▶ _YOUR GOAL_
The data below holds a line containing "# D″ L7′ params, part" and a line containing "ledger SIGN-PARAMS.md §1K/§9"; please quote exactly those two lines and every line between them, and nothing else.

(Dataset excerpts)
════════════════

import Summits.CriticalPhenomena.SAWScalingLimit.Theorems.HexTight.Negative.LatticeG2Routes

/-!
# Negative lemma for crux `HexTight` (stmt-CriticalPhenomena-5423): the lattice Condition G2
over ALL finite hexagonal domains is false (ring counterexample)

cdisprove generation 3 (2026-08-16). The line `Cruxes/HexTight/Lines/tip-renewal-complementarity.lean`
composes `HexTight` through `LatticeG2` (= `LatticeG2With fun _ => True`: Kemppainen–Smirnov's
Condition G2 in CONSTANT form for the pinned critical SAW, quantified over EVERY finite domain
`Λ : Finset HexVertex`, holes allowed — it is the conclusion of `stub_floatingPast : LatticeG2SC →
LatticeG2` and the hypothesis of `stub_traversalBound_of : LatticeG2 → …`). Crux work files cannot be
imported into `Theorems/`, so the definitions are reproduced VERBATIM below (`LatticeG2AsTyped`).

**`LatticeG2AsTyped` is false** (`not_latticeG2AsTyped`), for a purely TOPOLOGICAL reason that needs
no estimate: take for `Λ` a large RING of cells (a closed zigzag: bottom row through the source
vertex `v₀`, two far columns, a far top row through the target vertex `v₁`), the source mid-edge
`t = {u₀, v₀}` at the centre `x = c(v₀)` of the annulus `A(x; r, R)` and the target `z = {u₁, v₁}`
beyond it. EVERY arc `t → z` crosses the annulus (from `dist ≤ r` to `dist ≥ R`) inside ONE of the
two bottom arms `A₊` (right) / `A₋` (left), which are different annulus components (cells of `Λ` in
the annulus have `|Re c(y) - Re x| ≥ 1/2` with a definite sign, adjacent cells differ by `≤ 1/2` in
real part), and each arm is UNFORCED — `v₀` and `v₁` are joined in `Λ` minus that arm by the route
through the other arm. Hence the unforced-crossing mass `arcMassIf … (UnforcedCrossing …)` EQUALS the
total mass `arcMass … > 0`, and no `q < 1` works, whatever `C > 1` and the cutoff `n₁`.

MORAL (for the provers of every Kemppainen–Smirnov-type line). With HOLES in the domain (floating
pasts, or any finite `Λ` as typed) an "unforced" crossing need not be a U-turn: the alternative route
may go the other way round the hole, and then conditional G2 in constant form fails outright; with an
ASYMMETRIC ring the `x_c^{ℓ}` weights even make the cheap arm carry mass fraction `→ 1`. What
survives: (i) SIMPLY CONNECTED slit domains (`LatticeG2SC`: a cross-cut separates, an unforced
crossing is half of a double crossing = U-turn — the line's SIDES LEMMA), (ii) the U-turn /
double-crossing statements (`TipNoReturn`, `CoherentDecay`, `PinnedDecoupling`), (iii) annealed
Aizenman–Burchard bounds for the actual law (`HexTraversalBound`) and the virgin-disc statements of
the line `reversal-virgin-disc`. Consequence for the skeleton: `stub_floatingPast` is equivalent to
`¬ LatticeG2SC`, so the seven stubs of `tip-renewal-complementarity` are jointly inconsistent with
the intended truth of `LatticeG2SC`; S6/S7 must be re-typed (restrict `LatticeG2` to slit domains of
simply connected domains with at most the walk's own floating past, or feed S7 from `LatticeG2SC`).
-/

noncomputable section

════════════════

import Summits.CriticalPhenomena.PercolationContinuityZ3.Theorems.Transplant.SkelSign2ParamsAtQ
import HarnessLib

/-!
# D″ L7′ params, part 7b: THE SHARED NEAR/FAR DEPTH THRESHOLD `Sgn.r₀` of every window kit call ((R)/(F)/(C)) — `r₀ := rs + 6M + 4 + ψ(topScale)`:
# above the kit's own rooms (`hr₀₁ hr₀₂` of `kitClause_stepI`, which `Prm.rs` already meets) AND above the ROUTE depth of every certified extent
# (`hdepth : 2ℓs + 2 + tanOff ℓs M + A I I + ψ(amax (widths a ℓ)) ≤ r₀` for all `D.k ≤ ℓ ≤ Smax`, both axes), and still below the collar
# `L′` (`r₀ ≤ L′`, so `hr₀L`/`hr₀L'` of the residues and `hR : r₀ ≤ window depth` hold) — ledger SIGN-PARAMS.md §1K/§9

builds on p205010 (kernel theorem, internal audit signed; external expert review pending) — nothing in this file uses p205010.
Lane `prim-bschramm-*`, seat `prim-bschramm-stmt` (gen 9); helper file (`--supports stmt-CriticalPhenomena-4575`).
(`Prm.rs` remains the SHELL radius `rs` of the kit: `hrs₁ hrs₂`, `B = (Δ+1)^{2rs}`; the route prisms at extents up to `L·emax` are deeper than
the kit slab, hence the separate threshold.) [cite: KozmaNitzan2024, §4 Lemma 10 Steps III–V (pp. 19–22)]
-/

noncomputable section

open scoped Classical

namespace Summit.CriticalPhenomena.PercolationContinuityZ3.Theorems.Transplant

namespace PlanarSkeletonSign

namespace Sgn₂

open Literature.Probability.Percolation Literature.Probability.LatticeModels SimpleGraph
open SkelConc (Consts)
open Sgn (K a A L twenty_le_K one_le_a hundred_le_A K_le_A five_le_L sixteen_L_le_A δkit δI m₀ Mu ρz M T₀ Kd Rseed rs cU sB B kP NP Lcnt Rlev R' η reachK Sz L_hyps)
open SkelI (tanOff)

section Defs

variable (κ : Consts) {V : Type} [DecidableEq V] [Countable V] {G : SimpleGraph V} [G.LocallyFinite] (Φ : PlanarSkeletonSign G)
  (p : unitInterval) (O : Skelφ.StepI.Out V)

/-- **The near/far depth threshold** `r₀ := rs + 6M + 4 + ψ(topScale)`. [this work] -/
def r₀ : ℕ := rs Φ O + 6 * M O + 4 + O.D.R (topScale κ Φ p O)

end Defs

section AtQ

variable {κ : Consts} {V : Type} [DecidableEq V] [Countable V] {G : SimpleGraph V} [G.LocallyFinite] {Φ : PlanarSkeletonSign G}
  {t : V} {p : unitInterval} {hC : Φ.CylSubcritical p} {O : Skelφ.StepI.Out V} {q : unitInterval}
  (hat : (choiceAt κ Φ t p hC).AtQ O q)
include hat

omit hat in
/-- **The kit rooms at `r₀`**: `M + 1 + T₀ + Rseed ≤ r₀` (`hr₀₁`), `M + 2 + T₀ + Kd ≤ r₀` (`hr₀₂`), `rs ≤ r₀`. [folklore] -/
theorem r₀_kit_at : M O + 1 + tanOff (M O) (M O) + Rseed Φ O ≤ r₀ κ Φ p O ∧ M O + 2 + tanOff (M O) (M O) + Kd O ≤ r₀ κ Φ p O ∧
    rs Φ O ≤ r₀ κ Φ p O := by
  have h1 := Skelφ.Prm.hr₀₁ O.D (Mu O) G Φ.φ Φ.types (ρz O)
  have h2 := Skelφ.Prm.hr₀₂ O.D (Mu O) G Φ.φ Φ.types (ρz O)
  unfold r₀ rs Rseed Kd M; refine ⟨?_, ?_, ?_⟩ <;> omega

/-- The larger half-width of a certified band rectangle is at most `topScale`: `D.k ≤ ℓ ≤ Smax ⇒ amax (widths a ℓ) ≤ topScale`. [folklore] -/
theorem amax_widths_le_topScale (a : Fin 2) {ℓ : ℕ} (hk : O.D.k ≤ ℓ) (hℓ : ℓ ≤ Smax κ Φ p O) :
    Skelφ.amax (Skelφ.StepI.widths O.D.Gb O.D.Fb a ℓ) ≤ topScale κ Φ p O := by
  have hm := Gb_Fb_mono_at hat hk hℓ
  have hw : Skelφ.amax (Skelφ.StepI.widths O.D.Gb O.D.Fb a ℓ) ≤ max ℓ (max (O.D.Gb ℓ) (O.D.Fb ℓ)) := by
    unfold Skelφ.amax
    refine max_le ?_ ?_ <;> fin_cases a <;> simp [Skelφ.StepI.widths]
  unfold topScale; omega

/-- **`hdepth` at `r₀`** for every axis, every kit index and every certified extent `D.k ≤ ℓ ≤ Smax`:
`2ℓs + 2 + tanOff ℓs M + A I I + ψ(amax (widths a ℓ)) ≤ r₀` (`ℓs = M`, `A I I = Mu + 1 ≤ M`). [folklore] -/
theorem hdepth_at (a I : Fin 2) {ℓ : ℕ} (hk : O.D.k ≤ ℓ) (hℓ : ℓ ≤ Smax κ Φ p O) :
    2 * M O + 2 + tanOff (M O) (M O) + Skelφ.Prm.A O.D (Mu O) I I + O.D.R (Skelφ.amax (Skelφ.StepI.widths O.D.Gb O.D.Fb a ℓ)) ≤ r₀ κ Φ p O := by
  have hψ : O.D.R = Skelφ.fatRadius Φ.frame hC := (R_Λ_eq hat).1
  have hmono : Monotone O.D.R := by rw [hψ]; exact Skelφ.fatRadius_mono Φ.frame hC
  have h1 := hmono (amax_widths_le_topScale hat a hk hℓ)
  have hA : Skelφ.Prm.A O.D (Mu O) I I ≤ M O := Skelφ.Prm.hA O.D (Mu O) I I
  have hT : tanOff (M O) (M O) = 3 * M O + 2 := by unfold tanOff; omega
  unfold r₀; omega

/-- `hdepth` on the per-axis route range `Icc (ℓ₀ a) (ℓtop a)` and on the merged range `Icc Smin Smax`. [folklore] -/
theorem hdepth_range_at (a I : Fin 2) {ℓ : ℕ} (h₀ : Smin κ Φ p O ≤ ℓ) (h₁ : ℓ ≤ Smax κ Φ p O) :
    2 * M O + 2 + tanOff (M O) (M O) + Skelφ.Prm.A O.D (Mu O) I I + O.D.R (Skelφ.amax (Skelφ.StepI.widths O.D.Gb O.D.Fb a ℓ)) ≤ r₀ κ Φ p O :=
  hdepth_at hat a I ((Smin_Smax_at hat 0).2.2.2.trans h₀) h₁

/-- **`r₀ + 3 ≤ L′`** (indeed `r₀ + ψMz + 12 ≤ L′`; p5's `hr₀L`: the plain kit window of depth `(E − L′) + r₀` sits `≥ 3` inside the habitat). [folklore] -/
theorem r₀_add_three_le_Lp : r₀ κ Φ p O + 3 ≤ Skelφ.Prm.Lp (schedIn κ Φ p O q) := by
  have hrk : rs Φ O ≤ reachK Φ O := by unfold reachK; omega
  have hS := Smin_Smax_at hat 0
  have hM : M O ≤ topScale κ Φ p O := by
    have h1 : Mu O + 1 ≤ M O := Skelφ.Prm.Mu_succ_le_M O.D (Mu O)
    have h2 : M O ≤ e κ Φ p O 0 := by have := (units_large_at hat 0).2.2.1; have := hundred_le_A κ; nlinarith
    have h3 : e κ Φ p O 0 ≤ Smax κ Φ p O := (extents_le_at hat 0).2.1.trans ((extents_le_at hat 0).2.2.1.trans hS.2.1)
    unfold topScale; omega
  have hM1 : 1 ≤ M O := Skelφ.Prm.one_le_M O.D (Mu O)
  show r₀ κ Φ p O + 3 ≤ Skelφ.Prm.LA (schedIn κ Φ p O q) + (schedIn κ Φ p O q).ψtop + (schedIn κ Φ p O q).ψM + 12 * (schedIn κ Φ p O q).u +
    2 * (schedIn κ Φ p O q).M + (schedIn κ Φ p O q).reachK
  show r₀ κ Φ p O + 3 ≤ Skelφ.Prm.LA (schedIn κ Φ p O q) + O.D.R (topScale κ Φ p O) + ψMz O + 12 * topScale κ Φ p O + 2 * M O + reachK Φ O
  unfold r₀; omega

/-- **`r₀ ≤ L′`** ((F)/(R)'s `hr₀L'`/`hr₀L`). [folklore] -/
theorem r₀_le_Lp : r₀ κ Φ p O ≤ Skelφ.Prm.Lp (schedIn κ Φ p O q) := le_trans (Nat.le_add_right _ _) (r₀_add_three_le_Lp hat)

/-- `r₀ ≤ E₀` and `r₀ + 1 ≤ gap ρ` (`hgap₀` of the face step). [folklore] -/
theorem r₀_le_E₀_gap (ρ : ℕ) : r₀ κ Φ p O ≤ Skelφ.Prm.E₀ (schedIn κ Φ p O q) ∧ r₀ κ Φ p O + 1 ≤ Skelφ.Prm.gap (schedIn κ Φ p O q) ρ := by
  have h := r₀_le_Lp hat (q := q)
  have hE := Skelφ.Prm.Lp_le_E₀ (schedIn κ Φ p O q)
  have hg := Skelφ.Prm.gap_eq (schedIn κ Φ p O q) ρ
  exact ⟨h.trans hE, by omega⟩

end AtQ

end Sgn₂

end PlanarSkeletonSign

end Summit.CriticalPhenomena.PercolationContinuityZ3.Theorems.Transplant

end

════════════════

▶ _REPLY TO THE TASK_
# D″ L7′ params, part 7b: THE SHARED NEAR/FAR DEPTH THRESHOLD `Sgn.r₀` of every window kit call ((R)/(F)/(C)) — `r₀ := rs + 6M + 4 + ψ(topScale)`:
# above the kit's own rooms (`hr₀₁ hr₀₂` of `kitClause_stepI`, which `Prm.rs` already meets) AND above the ROUTE depth of every certified extent
# (`hdepth : 2ℓs + 2 + tanOff ℓs M + A I I + ψ(amax (widths a ℓ)) ≤ r₀` for all `D.k ≤ ℓ ≤ Smax`, both axes), and still below the collar
# `L′` (`r₀ ≤ L′`, so `hr₀L`/`hr₀L'` of the residues and `hR : r₀ ≤ window depth` hold) — ledger SIGN-PARAMS.md §1K/§9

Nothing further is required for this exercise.